A pesquisadora Letícia precisa importar livros da França para terminar
seu doutorado em psicologia, pois não existem traduções das obras para o
português. Mas ela conta que nos últimos meses teve preocupações mais
urgentes e básicas: como conseguir comida?
Já Angélica Samer, doutoranda em biologia, está evitando ir à
Universidade Federal de Minas Gerais (UFMG), onde estuda, para
economizar R$ 16 da passagem de ônibus.
Elas estão entre os 7 mil
bolsistas de iniciação científica e pós-graduação da Fapemig (Fundação
de Amparo à Pesquisa do Estado de Minas Gerais). Recebem R$ 2,2 mil
mensais para produzir suas pesquisas, mas os constantes atrasos de
pagamento do auxílio estão criando dificuldades que elas não imaginavam
passar nessa fase da vida acadêmica.
"Em fevereiro a fome bateu, cara. Passei fome, sim. Olhei o
armário e não tinha carne, não tinha arroz, farinha", conta Letícia, de
40 anos. A seu pedido, seu nome verdadeiro foi trocado nesta reportagem
pois ela teme sofrer represálias.
A acadêmica começou a receber o
auxílio da Fapemig em 2016, quando iniciou o doutorado em psicologia na
UFMG. Ela e outros estudantes de universidades públicas de Minas contam
histórias semelhantes: até meados de 2016, as bolsas de iniciação
científica, mestrado e doutorado eram pagas em dia.
Então elas
começaram a chegar poucos dias após o prazo - a data oficial de
pagamento chegou a ser postergada para evitar atrasos.

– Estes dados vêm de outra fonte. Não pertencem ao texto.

import Mathlib
import HarnessLib

/-!
# Müller–Schiemann, *Continuum limit of a hierarchical SU(2) lattice gauge theory in 4 dimensions*
# (CMP 110, 1987), Sect. 6 PROPOSITION 2 — the running of the marginal coefficient `β̂` at ALL scales,
# UNIFORMLY IN THE CUTOFF: `β̂_N^{(−n)} = B_n + O(B_n^{−1+2α})` (6.8), with (6.6), (6.7), (6.9)–(6.12) and (v1.1)
# (6.13)–(6.14), PROVED model-free (the decoupled recursion (6.4) is the hypothesis; every constant explicit)

statement-level skeleton of published theorems with citation tags; proofs where landed; nothing here is a claim about the Yang–Mills mass gap

**Citation header (reproduction of PUBLISHED work).** V. F. Müller, J. Schiemann, *Continuum limit of a hierarchical
SU(2) lattice gauge theory in 4 dimensions*, Commun. Math. Phys. **110** (1987) 261–286, doi 10.1007/BF01207367
[MullerSchiemann1987], Sect. 6 «Ultraviolet Stability and Continuum Limit of Effective Actions», pp. 278–280.
Loci `p.NNN L.nn` are journal page and line of the held Project Euclid scan `paper:url-96df5da18d4c` (PDF page =
journal page − 260); the displays (3.5), (6.2)–(6.12), which the scan's text layer garbles, were read on page renders
(poppler/cairo of PDF pp. 6, 18–20; the renders of pp. 18–20 are also filed by the YM LIT SWEEP fit-ref at
`inprint/lit-balaban-p18/renders-cmp110ms/`). This file is the Lean lane of the lit-balaban YM LIT SWEEP CONTEXT row
X1 (register level; zero weight for any token of that table): the model is the `d = 4` HIERARCHICAL `SU(2)` gauge model
(Migdal's recursion as an exact renormalization group), NOT lattice Yang–Mills; Proposition 2 is that model's
counterpart of the marginal-coupling flow theorem, and what is kernel-checked here is its real-variable content.

**What the paper prints (verbatim; displays image-read).**
* p.278 L.20–24: *«As a first step we investigate the flow of the coupling coefficients β_N^{(−n)}, λ_N^{(−n)}, σ_N^{(−n)}
  for a given cutoff N, with the initial Gibbs factor g_N^{(−N)} chosen such that Theorem 1, respectively its corollary,
  apply (at least) N times, i.e. β_N^{(0)} > β̲. Denoting for shortness β_N^{(−n)} by β and β_N^{(−n+1)} by β′, similarly
  λ and λ′, σ and σ′, we recall the recursion relations (3.7), (3.15).»* (so the primed coupling lives one scale
  COARSER; (3.4) p.266: *«β ≥ β̲, β̲ ∈ ℝ₊ sufficiently large»*; (3.5) p.266: *«|z| < β^{−α}, with 3/7 ≤ α < ½ (fixed)»*).
* (6.2) p.278: *«β̂ := β + (5/3)λβ⁻¹ − (5/27)λβ⁻² − (31/9)λ²β⁻³ + (35/9)σβ⁻², λ̂ := λ + 7/270 − (11/3)λ²β⁻² + (14/3)σβ⁻¹,
  σ̂ := σ»* (r = 2); *«In the case of r = 4 we calculate β̂ = β + 2λβ⁻¹ + O(β⁻¹).»*
* (6.4) p.278: *«β̂′ = β̂ − c₀ − c₋₁β̂⁻¹ + R₁, |R₁| < A₁β̂^{−2+2α}; λ̂′ = r^{−2}λ̂ + R₂, |R₂| < A₂β̂^{−2+4α}; σ̂′ = r^{−4}σ̂ + R₃,
  |R₃| < A₃β̂^{−2+6α}»*; p.279 L.2–4: *«The positive constants A_{1,2,3} do not depend on the iteration step, and the
  parameters c₀, c₋₁ are»* (6.5) *«c₀ = 1/6, c₋₁ = 1/54 for r = 2, c₀ = 1/2, c₋₁ = 1/15 for r = 4.»*
* p.279 L.7–9: *«From the positivity of c₀, implying that the marginal coefficient β̂ decreases with increasing lattice
  spacing, we recognize UV-asymptotic freedom. The flow of β, as well as that of the contractive couplings λ and σ, is
  controlled by the flow of β̂.»*  (6.6): *«We define for m ∈ ℕ₀ and β₀ ∈ ℝ₊, β₀ > β̲, B_m := β₀ + c₀m +
  (c₋₁/c₀) ln{1 + c₀m/β₀}.»*  (6.7): *«Then one easily calculates with d ∈ ℝ, |d| < S₁ ∈ ℝ₊,
  B_m + d − c₀ − c₋₁/(B_m + d) − B_{m−1} = d + P_{m−1}, |P_{m−1}| < C₁(B_{m−1})^{−2+ε₁}. The positive constant C₁ does not
  depend on m and is uniform in d, |d| < S₁, and the small positive ε₁ absorbs ln(m) terms.»*
* **Proposition 2** (p.279): *«Choosing for all N ∈ ℕ₀ initial Gibbs factors g_N^{(−N)}(u) satisfying (A₁)–(A₃), with
  initial values β̂_N^{(−N)} = B_N + b_N with B_N from (6.6) and b_N = O(B_N^{−1}), the recursion relations (6.4) imply for
  n ∈ ℕ₀ uniformly in N ≥ n,»* (6.8) *«β̂_N^{(−n)} = B_n + O(B_n^{−1+2α}), λ̂_N^{(−n)} = r^{−2(N−n)}λ̂_N^{(−N)} + O(B_n^{−2+4α}),
  σ̂_N^{(−n)} = r^{−4(N−n)}σ̂_N^{(−N)} + O(B_n^{−2+6α}).»*
* Proof (p.279 L.22 – p.280 L.8): *«For β̂ = B_m + d, d = O(1), follows from (6.4) due to (6.7), β̂′ = B_{m−1} + d + φ_{m−1},
  with φ_{m−1} ≡ R₁ + P_{m−1}, |φ_{m−1}| < A₁(B_m + d)^{−2+2α} + C₁(B_{m−1})^{−2+ε₁} < (1 + δ₅)A₁(B_{m−1})^{−2+2α}, with a
  constant δ₅ > 0. Repeated iteration, starting with the initial values of the proposition, implies»* (6.9)
  *«β̂_N^{(−n)} = B_n + b_N + Σ_{m=n}^{N−1} φ_m, |φ_m| < (1 + δ₅)A₁B_m^{−2+2α}. It is crucial to observe that the respective
  values of d occurring in these iterations are uniformly bounded, since the series Σ_{m=0}^∞ φ_m converges absolutely.
  Hence an appropriate bound S₁ entering (6.7) and a constant δ₅ can be chosen on account of a sufficiently large value of
  β₀. Repeated iteration of the recursion relations for λ̂ and σ̂ together with the result obtained for β̂_N^{(−n)}
  yields»* (6.10) *«λ̂_N^{(−n)} = r^{−2(N−n)}λ̂_N^{(−N)} + Σ_{k=n+1}^{N} r^{−2(k−n−1)}ψ_k, |ψ_k| < A₂(1 + δ₆)B_k^{−2+4α}»*,
  (6.11) *«σ̂_N^{(−n)} = r^{−4(N−n)}σ̂_N^{(−N)} + Σ_{k=n+1}^{N} r^{−4(k−n−1)}ω_k, |ω_k| < A₃(1 + δ₇)B_k^{−2+6α}, with suitably
  chosen constants δ₆, δ₇. It is straightforward to bound the sums in (6.9)–(6.11), e.g. by corresponding integrals,
  and therefrom obtain the estimates stated in the proposition, uniformly in N.»* ∎
* (6.12) p.280: *«… the first terms in (6.8) contributing to λ̂, σ̂ are strongly damped, which we infer from the
  inequality, valid for N ∈ ℕ₀, N > n, B_N < B_n(1 + c₋₁/(c₀β₀))(1 + c₀/β₀)^{N−n}, and 1 + c₀/β₀ being small compared
  to r.»*
* (6.13)–(6.14) p.280: *«From Proposition 2 we deduce a very precise picture of the flow of couplings, exhibiting
  general features of the transformation. Since λ̂_N^{(−N)} and σ̂_N^{(−N)} are restricted to be (at most) O(β_N^{(−N)}) =
  O(B_N), the first terms in (6.8) contributing to λ̂, σ̂ are strongly damped […(6.12)…]. Thus Proposition 2 implies for
  any scale n ∈ ℕ₀, uniformly in N > n + 2(ln r)⁻¹ ln(β₀ + c₀n),»* (6.13) *«λ̂_N^{(−n)} = O(B_n^{−2+4α}),
  σ̂_N^{(−n)} = O(B_n^{−2+6α}), which entails due to (6.3), in the case of r = 2,»* (6.14) *«λ_N^{(−n)} = λ_* +
  O(B_n^{−2+4α}), λ_* = −7/270, σ_N^{(−n)} = O(B_n^{−2+6α}), β_N^{(−n)} = β̂_N^{(−n)} + O(B_n^{−1}) = B_n + O(B_n^{−1+2α}).
  For r = 4 (6.14) holds with λ_* = −7/150. Hence the couplings β_N^{(−n)}, λ_N^{(−n)}, σ_N^{(−n)} at scale n are found
  within intervals determined by B_n, uniformly in the cutoff N > n + 2(ln r)⁻¹ ln(β₀ + c₀n) and for arbitrary bare
  actions g_N^{(−N)}(u) [satisfying (A₁)–(A₃)], provided we fix β̂_N^{(−N)} as stated in the proposition.»*

**What is reproduced here (kernel-checked, zero `sorry`, zero named facts, MODEL-FREE).** The Gibbs factors, the
Migdal recursion (3.1) and Theorem 1 are not modelled: a trajectory is an arbitrary real sequence `x k = β̂_N^{(−k)}`,
`k = N, N−1, …, 0`, and the decoupled recursion (6.4) is the HYPOTHESIS
`β̄ ≤ x (k+1) → |x k − (x (k+1) − c₀ − c₋₁/x (k+1))| ≤ A₁ (x (k+1))^{−2+2α}` (`k < N`).  Constants `c₀ > 0`, `c₋₁ ≥ 0`
(written `c₁` in Lean), `0 < α < ½`, `A₁ ≥ 0` are parameters; (6.5)'s values are instances.
* §0 `consts_r2`, `consts_r4` — the arithmetic linking (6.5) to (3.7), (3.15) and (6.2): `c₋₁` is minus the
  `β⁻¹`-coefficient of `β̂′ − β̂` (e.g. `1/72 − (5/3)(7/360) = −1/54`, `1/48 − 2·(7/160) = −1/15`), `λ̂ − λ = −λ*` with
  `λ*` the fixed point of the constant-plus-linear part of the `λ`-recursion (ours; a consistency check of the print).
* §1 `B` = (6.6) and its elementary properties: `B_zero`, `lin_le_B` (`β₀ + c₀m ≤ B_m`), `B_le_lin`
  (`B_m ≤ (1 + c₋₁/(c₀β₀))(β₀ + c₀m)`), `B_succ_sub` (the increments), `B_mono`/`B_strictMono`, and **`B_le_geom`** =
  (6.12) in the form `B_N ≤ B_n(1 + c₋₁/(c₀β₀))(1 + c₀/β₀)^{N−n}` for all `n ≤ N`; `B_r2`, `B_r4` (the printed instances).
* §2 **(6.7)**: `P` (indexed by the lower scale: `P m d` is the print's `P_{m}` for `β̂ = B_{m+1} + d`), `eq67` (the
  identity), `P_eq`, and **`abs_P_le`**: `|P_m(d)| ≤ C₁ B_m^{−2+ε}` for `|d| ≤ S`, `β₀ ≥ max(1, 2S)`, every `0 < ε ≤ 1`, with
  `C₁ = 2c₋₁(1 + c₋₁/c₀)²((c₀ + S) + c₋₁(1 + c₀)/(c₀ε))` — «ε₁ absorbs ln(m) terms» is `ln y ≤ y^ε/ε`.
* §3 the «corresponding integrals»: `rpow_step` (convexity of `t^{p+1}`, `p < −1`, by the mean-value inequality),
  `sum_lin_rpow_le` (`Σ_{m∈[n,M)} (β₀ + c₀m)^p ≤ (1 + 1/((−p−1)c₀))(β₀ + c₀n)^{p+1}`), **`sum_B_rpow_le`**
  (`Σ_{m∈[n,M)} B_m^p ≤ κ B_n^{p+1}`, `κ = (1 + 1/((−p−1)c₀))(1 + c₋₁/c₀)^{−(p+1)}`, uniformly in `M`).
* §4 **PROPOSITION 2, first line**: `step_bound` (one step of (6.9): `|φ_m| ≤ A′B_m^{−2+2α}`, `A′ = 4A₁ +
  C₁(c₀,c₋₁,1,2α)` — the print's `(1 + δ₅)A₁`), `prop2_core` (downward induction carrying (6.9)'s bound
  `|β̂^{(−n)} − B_n| ≤ |b_N| + A′Σ_{m=n}^{N−1}B_m^{−2+2α}` together with «the values of d are uniformly bounded» (`≤ 1`)),
  `βstar`/`βstar_spec` (an explicit «sufficiently large β₀»: `β⋆ = max(2, β̄ + 1, 2b, (2A′κ)^{1/(1−2α)})`), and
  **`prop2_marginal`**: for `β₀ ≥ β⋆`, `|β̂^{(−N)} − B_N| ≤ b/B_N` and the recursion hypothesis, EVERY `n ≤ N` has
  `|β̂^{(−n)} − B_n| ≤ K B_n^{−1+2α}` with `K = b + A′κ` independent of `n`, `N`, `β₀`, the trajectory stays within `1`
  of `B` and inside the domain `β̂ ≥ β̄` («Theorem 1 … appl[ies] (at least) N times»); `prop2_marginal_uniform` is the
  `∃ β⋆ K ∀ β₀ ≥ β⋆ ∀ N` packaging («for n ∈ ℕ₀ uniformly in N ≥ n»); `prop2_marginal_r4` the gauge-theory instance
  `c₀ = 1/2`, `c₋₁ = 1/15`.
* §5 **(6.9)**: `eq69` (the telescoped identity `β̂^{(−n)} − B_n = b_N + Σ_{m=n}^{N−1}φ_m`,
  `φ_m = (β̂^{(−m)} − B_m) − (β̂^{(−m−1)} − B_{m+1})`) and `eq69_bound` (`|φ_m| ≤ A′B_m^{−2+2α}` along the trajectory).
* §6 **PROPOSITION 2, second and third lines** via (6.10)–(6.11): `geom_telescope`
  (`y_n − ρ^J y_{n+J} = Σ_{j<J} ρ^j(y_{n+j} − ρy_{n+j+1})`), **`contractive_decay`** (`|ψ| ≤ AB^q`, `q ≤ 0`, `0 ≤ ρ < 1` ⇒
  `|y_n − ρ^{N−n}y_N| ≤ (A/(1−ρ))B_n^q` — the `λ̂`-line, `q = −2+4α`), **`contractive_growth`** (`q ≥ 0` with the
  damping condition `ρ(1 + c₀/β₀)^q < 1` — the `σ̂`-line, `q = −2+6α ∈ [4/7, 1)` for the printed `α`, «suitably chosen
  constants δ₇», «1 + c₀/β₀ being small compared to r»), `prop2_contractive` / `prop2_contractive_growth` (the same
  along the trajectory of `prop2_marginal`, the remainders given as printed in powers of `β̂` and converted by
  `rpow_le_four_mul` / `rpow_le_two_mul`), and `damping` ((6.12) applied: `ρ^{N−n}B_N ≤ (1 + c₋₁/(c₀β₀))B_n(ρ(1 + c₀/β₀))^{N−n}`).
* §7 (v1.1, same seat, append-only) **(6.13)** and the `β`-line of **(6.14)**: `damped_initial` (an initial value
  `|y_N| ≤ C_y B_N` contributes at scale `n` at most `C_y(1 + c₋₁/(c₀β₀))³B_n⁻¹` once `(β₀ + c₀n)² ≤ r^{N−n}` — the
  printed threshold `N > n + 2(ln r)⁻¹ln(β₀ + c₀n)` — and `ρ(1 + c₀/β₀) ≤ r⁻¹` — «1 + c₀/β₀ being small compared to
  r»), **`eq613`** (the `λ̂`-line: `|λ̂^{(−n)}| ≤ C·B_n^{−2+4α}`), **`eq613_sigma`** (the `σ̂`-line: `|σ̂^{(−n)}| ≤
  C·B_n^{−2+6α}`), both along the trajectory of `prop2_marginal` with `C` explicit and independent of `n`, `N`, and
  `eq614_beta` (`|β^{(−n)} − B_n| ≤ (K + 2C)B_n^{−1+2α}` for any `β` with `|β − β̂| ≤ C/β̂` along the trajectory; the
  two printed values of `λ_*` are the fixed points of `consts_r2` / `consts_r4`).

**Readings (declared).** (i) INDEXING: `x k` is the coupling at lattice spacing `2^{−k}`; one renormalization step maps
`x (k+1) ↦ x k` (p.278 L.22–23), the cutoff is `k = N`, and `P m`, `φ m` carry the LOWER index as in print. (ii) The
weak-coupling condition of Theorem 1 is `β ≥ β̲` on `β`; here the threshold `β̄` is placed on `β̂ = x (k+1)` (the two differ
by `O(λβ⁻¹)`, (6.2)–(6.3)); it enters only as the guard of the recursion hypothesis and is DISCHARGED along the
trajectory (`prop2_marginal`, third conjunct). (iii) `O(·)`-constants are explicit: `b_N = O(B_N^{−1})` is
`|b_N| ≤ b·B_N^{−1}`; `|R₁| < A₁β̂^{−2+2α}` is assumed with `≤` (weaker); «ε₁ absorbs ln(m) terms» is realised with
`ε₁ = ε` arbitrary in `(0,1]`, used at `ε = 2α`; `S₁ = 1`. (iv) The exponent hypotheses are exactly what the sums need:
`0 < α < ½` (print: `3/7 ≤ α < ½`), so `−2+2α < −1` (absolute convergence of `Σφ_m`), `−2+4α < 0` (decay case),
`−2+6α ≥ 0` (growth case, damping needed — as the print says). (v) (6.12) is proved with `≤` for all `n ≤ N` (the
print's strict `<` for `N > n` needs `c₋₁ > 0`; not used).

**What is NOT claimed.** Theorem 1 / its Corollary (that the Migdal recursion (3.1) reproduces (A₁)–(A₃) and yields
(3.7), (3.15), hence (6.4)) — the recursion is a hypothesis here; the inversion (6.3) of (6.2); the first step
`β = β̂ + O(B_n^{−1})` of (6.14) (it is (6.3) with bounded `λ`, `σ` — a hypothesis of `eq614_beta`) and the `λ`-, `σ`-lines
of (6.14) beyond their `λ̂`-, `σ̂`-form (6.13); in (6.13) the restriction of the initial values to `O(B_N)` and the cutoff
threshold are hypotheses (`|y_N| ≤ C_y B_N`, `(β₀ + c₀n)² ≤ r^{N−n}`), not consequences of a construction; Theorems 2–4
(Gibbs-factor bounds, normal families, subsequential continuum limit); anything about lattice Yang–Mills, Bałaban's
papers, a β-function of YM₄ or the Clay problem.
-/

noncomputable section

A partir de
outubro do ano passado, a situação piorou: as bolsas passaram a atrasar
por mais de um mês.
As de janeiro de 2018 só foram pagas em meados
de março e os auxílios de fevereiro ainda não caíram. Após o contato da
reportagem, na sexta-feira, a Fapemig afirmou que a verba começará a
ser paga nos próximos dias.
Essas bolsas são do tipo "dedicação exclusiva". Para consegui-la, o
estudante assina um contrato se comprometendo a não ter outra atividade
remunerada que não seja a pesquisa - ele deve dedicar 40 horas por
semanas à academia.
Caso descumpra e consiga um trabalho, por
exemplo, o bolsista perde automaticamente o benefício e pode ter de
devolver toda a verba que recebeu, por meio de processo. Ele também
precisa publicar artigos acadêmicos em revistas científicas e participar
de congressos.
Letícia é um desses casos. Não pode trabalhar até
terminar seu doutorado. O problema é que a bolsa tem atrasado cada vez
mais - ela parou de comprar os livros de que precisa. "Sou uma pessoa
pobre. Tenho de comprar comida, pagar aluguel, comprar os livros. Como
vou fazer isso se a bolsa não é paga?", diz ela, que se mudou para Belo
Horizonte para trilhar carreira acadêmica.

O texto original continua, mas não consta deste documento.